WORK ORDER:
Look through the material below and return every line that contains "coincide".

EXERCISE DATA:
···
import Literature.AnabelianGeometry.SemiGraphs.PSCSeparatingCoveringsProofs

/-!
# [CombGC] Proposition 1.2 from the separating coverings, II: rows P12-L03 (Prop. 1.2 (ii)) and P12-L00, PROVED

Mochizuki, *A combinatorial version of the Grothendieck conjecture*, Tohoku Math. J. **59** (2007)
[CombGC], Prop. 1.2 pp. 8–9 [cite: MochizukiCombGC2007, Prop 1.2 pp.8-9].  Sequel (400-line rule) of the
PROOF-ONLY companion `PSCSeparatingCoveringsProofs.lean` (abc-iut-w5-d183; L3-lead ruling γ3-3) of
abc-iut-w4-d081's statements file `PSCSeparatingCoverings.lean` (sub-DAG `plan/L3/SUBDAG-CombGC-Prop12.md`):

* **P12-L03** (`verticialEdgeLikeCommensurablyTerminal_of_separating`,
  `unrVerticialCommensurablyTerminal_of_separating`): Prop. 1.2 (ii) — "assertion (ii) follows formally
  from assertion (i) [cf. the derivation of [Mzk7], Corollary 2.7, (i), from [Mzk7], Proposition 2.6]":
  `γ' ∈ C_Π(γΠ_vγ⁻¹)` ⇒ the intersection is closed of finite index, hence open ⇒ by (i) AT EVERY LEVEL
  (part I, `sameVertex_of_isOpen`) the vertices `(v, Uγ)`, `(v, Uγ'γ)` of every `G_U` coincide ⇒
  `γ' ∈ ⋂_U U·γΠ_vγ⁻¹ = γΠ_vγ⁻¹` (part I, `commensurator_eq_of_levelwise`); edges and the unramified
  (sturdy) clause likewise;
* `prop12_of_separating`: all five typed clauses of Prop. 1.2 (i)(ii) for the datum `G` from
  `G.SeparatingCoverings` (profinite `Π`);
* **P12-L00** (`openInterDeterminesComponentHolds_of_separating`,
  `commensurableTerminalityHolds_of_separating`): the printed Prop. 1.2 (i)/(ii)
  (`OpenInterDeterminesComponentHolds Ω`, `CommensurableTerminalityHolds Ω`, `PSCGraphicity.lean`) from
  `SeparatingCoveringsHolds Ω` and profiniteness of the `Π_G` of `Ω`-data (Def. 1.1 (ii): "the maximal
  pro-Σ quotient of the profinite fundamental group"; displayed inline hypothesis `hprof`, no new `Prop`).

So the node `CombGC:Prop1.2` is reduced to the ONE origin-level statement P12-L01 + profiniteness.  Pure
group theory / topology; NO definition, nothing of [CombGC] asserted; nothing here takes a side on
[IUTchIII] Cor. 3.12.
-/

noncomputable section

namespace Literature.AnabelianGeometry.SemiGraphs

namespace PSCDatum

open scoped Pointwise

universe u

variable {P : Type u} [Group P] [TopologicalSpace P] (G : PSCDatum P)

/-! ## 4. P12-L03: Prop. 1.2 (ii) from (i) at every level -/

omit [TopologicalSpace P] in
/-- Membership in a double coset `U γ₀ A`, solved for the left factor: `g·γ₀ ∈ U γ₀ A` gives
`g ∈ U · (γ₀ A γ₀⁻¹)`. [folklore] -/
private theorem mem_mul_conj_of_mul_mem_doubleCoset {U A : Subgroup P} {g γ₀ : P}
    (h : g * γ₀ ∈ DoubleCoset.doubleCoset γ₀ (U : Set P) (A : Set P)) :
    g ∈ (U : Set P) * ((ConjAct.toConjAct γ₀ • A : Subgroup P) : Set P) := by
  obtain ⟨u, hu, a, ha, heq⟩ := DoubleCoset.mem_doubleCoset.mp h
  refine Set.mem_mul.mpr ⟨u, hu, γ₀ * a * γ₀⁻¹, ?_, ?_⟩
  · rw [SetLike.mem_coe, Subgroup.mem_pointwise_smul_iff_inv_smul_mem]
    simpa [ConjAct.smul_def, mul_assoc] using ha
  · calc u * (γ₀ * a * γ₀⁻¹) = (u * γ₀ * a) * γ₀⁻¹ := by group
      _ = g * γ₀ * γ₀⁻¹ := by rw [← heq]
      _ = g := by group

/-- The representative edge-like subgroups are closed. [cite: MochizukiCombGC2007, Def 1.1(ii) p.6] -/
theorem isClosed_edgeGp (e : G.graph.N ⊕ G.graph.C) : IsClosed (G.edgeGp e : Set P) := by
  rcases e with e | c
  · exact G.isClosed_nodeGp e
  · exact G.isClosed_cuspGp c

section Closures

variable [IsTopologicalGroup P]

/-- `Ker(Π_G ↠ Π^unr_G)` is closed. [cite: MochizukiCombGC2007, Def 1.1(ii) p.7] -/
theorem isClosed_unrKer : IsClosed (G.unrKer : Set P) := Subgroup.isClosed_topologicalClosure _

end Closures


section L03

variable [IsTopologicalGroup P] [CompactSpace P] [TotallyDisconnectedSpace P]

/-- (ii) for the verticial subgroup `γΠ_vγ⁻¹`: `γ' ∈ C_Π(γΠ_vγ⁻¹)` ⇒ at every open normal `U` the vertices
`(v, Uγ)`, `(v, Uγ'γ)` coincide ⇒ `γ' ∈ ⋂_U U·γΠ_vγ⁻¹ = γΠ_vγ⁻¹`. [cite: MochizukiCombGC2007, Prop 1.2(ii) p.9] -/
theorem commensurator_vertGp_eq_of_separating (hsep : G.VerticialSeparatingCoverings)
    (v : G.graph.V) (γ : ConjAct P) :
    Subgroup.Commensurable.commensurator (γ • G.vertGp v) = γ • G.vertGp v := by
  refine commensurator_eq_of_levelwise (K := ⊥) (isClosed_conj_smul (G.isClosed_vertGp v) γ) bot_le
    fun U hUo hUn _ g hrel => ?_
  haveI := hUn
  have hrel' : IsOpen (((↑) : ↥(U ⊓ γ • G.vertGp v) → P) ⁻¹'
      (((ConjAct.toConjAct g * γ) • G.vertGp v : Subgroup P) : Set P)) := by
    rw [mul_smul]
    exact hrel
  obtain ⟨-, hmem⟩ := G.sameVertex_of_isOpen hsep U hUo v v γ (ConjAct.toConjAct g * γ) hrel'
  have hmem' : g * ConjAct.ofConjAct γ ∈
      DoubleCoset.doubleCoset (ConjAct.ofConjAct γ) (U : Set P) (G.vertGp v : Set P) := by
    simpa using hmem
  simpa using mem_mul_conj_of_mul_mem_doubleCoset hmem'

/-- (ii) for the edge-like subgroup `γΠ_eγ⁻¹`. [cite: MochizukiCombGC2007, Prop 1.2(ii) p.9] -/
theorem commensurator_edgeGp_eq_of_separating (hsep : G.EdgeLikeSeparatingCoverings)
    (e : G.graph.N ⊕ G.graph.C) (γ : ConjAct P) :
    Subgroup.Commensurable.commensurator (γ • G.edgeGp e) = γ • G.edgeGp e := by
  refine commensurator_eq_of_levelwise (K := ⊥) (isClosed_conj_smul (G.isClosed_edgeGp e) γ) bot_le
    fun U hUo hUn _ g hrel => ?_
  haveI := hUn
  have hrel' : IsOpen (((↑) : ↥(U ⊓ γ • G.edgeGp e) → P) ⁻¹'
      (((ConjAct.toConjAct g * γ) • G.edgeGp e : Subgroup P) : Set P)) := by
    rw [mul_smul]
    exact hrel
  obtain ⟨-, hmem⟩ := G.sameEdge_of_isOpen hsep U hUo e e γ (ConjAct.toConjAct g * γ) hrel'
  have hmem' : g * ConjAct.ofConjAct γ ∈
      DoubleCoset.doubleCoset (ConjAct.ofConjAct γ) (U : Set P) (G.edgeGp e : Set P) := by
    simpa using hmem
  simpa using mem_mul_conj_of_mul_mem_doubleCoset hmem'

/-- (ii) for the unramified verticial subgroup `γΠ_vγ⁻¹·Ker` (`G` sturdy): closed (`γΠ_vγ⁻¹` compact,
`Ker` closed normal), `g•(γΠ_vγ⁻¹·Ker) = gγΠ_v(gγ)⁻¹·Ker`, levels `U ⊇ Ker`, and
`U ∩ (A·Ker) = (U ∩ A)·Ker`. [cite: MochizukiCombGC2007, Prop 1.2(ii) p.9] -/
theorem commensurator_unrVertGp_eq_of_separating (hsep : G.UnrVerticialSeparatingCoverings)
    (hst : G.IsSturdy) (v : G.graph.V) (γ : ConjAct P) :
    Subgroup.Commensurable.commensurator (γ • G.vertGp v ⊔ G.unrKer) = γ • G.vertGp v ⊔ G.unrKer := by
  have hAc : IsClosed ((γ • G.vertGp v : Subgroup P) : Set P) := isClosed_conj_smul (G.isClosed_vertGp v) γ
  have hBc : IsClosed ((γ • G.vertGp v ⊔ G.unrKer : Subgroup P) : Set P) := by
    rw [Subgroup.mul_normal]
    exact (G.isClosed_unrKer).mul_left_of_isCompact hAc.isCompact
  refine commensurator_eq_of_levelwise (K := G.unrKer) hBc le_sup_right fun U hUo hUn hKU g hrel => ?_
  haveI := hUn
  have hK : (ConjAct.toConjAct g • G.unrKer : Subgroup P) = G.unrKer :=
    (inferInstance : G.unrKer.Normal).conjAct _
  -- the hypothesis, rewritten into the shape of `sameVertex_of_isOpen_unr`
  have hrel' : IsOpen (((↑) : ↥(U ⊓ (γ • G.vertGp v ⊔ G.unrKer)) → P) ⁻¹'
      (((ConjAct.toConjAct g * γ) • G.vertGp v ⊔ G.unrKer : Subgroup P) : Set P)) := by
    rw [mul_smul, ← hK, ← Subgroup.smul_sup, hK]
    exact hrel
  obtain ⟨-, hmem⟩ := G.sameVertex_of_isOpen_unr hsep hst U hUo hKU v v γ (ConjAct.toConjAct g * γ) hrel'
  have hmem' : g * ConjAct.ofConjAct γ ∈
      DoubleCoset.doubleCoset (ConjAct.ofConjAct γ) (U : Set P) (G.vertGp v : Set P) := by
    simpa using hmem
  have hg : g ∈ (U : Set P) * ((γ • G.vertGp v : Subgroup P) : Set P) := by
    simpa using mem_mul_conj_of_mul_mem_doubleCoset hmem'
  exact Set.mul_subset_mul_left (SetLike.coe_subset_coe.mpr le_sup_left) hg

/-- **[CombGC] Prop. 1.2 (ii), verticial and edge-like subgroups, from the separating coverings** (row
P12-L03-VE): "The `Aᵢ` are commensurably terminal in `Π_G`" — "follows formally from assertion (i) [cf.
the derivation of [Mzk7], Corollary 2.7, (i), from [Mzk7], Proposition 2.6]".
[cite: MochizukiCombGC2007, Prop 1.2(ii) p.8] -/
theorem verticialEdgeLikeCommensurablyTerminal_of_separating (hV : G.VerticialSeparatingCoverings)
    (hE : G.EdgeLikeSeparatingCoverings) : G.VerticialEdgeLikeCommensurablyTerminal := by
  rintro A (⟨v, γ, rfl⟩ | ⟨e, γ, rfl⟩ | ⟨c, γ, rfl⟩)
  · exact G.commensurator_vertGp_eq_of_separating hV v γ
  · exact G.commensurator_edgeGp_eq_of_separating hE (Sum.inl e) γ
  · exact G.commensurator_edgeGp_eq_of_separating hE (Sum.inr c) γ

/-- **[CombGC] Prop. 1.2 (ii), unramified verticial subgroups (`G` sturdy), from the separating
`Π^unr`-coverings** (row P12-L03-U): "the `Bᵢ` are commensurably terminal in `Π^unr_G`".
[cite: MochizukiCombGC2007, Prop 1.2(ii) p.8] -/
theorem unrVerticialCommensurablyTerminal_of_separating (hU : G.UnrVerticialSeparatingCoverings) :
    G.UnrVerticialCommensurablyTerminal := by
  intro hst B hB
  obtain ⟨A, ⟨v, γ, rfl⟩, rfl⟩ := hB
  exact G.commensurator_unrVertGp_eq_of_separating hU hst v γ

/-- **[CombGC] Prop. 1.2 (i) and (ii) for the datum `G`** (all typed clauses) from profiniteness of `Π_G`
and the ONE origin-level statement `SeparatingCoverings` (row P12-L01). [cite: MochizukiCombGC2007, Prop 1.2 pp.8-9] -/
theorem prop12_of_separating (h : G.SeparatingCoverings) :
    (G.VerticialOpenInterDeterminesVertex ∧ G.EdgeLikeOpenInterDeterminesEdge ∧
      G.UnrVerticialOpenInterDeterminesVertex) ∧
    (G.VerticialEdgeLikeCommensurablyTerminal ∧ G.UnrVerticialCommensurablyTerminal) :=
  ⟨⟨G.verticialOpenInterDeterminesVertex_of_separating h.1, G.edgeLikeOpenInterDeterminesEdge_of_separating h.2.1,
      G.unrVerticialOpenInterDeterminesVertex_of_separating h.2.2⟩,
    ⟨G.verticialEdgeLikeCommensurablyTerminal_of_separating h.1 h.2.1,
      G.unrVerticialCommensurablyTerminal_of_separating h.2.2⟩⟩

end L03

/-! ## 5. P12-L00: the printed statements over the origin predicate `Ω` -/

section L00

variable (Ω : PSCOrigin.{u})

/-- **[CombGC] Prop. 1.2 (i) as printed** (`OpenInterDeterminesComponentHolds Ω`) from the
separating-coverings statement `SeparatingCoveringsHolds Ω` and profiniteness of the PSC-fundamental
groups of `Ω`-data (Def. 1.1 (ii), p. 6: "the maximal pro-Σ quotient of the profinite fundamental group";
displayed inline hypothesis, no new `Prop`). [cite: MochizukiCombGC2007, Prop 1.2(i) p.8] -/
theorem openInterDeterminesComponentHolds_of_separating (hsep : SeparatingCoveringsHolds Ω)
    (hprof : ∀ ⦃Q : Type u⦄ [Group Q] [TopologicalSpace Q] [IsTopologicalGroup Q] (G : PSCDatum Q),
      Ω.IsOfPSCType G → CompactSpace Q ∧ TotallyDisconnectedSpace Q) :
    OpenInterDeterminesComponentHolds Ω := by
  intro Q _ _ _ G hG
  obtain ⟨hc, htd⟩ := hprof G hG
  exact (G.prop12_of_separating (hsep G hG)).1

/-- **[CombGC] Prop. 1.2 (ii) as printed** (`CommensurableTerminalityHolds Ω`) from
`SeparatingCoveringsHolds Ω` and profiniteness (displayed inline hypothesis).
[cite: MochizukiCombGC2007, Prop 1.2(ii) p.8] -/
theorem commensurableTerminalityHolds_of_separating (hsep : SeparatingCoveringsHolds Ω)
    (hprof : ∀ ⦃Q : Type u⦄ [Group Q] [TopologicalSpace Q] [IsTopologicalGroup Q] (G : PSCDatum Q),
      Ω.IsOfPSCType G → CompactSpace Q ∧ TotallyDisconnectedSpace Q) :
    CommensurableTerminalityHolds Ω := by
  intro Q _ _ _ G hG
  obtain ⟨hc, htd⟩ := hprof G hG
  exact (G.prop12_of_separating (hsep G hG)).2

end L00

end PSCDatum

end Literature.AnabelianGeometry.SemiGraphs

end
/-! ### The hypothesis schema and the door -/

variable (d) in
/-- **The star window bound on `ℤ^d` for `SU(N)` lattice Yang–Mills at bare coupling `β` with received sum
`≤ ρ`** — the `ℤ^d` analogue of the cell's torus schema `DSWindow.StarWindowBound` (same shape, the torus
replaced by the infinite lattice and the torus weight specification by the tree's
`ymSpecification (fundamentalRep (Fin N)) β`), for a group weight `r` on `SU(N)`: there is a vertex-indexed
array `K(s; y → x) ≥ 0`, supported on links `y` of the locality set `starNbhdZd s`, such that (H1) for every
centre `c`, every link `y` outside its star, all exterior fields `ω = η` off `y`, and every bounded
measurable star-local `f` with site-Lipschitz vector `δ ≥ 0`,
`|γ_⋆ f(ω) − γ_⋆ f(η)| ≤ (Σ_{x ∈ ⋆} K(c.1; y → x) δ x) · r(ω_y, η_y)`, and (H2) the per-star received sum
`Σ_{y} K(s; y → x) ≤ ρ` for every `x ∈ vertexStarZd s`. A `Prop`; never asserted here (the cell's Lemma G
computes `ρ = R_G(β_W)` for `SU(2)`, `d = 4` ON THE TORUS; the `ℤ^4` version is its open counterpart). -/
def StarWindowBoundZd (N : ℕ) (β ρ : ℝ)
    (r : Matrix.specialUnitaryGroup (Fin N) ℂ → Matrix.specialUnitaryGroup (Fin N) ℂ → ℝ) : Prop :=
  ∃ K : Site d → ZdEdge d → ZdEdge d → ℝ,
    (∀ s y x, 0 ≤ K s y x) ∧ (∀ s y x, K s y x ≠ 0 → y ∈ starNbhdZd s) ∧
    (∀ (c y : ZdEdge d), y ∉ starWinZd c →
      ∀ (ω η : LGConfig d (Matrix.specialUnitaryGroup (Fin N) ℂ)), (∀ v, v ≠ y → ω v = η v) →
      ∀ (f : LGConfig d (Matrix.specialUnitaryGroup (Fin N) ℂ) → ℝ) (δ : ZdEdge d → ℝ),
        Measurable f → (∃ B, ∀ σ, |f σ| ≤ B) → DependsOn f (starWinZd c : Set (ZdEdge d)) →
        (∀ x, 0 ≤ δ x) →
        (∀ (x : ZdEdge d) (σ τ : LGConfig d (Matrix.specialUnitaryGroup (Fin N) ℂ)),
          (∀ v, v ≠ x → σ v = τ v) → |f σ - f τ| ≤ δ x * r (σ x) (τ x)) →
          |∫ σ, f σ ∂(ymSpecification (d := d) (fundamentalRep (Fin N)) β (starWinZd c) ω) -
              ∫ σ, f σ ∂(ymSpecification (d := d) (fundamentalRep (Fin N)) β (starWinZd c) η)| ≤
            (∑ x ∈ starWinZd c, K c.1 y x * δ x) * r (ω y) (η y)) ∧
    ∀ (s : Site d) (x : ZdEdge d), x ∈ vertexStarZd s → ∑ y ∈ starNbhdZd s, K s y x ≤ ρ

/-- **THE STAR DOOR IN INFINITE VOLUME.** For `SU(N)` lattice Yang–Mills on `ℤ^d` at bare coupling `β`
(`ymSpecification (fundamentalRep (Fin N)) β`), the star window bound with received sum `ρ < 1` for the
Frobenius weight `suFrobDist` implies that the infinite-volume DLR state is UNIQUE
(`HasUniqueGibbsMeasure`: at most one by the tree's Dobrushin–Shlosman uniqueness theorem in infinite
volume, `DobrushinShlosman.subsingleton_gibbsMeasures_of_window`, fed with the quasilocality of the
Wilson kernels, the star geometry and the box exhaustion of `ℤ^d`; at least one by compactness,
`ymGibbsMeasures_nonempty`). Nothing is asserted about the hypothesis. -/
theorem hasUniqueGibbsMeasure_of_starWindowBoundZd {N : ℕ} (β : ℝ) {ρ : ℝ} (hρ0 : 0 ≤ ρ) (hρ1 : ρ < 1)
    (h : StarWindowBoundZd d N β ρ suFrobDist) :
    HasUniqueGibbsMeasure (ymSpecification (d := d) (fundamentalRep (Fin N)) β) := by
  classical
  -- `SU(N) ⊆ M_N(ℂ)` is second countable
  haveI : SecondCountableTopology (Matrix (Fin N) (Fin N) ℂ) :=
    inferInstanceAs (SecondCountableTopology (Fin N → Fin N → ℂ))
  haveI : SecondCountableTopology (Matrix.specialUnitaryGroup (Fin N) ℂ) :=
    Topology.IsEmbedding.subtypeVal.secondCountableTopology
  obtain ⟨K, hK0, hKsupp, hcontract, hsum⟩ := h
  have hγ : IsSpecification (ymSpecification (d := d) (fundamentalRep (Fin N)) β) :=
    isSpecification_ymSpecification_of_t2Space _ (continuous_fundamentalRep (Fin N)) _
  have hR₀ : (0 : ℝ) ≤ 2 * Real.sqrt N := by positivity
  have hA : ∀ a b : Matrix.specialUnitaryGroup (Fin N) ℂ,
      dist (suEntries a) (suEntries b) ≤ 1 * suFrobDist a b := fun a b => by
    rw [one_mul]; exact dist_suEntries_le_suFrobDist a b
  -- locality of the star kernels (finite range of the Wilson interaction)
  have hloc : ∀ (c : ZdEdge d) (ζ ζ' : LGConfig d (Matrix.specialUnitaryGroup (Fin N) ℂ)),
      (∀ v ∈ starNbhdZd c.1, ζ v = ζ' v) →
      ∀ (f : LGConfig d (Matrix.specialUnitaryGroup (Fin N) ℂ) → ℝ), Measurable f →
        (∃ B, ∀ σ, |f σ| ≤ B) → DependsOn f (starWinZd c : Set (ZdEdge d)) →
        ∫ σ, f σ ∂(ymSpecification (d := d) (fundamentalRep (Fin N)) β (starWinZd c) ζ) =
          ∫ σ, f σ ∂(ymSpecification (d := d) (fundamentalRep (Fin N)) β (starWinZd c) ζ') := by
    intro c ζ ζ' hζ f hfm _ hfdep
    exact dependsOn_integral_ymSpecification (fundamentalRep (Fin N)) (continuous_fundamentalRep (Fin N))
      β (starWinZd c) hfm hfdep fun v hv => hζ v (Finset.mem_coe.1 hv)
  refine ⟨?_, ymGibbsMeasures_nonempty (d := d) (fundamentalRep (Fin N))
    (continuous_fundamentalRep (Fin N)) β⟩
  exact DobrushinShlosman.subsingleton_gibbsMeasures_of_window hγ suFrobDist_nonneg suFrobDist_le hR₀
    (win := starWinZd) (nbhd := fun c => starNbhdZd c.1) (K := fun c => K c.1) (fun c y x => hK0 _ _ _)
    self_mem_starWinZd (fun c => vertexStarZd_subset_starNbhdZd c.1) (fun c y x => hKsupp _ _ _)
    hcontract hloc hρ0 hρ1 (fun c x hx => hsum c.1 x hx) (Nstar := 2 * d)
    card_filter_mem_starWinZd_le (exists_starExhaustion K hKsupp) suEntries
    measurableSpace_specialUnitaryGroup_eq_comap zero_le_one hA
···
PROBLEM SOLUTION:
  (part I, `sameVertex_of_isOpen`) the vertices `(v, Uγ)`, `(v, Uγ'γ)` of every `G_U` coincide ⇒
`(v, Uγ)`, `(v, Uγ'γ)` coincide ⇒ `γ' ∈ ⋂_U U·γΠ_vγ⁻¹ = γΠ_vγ⁻¹`. [cite: MochizukiCombGC2007, Prop 1.2(ii) p.9] -/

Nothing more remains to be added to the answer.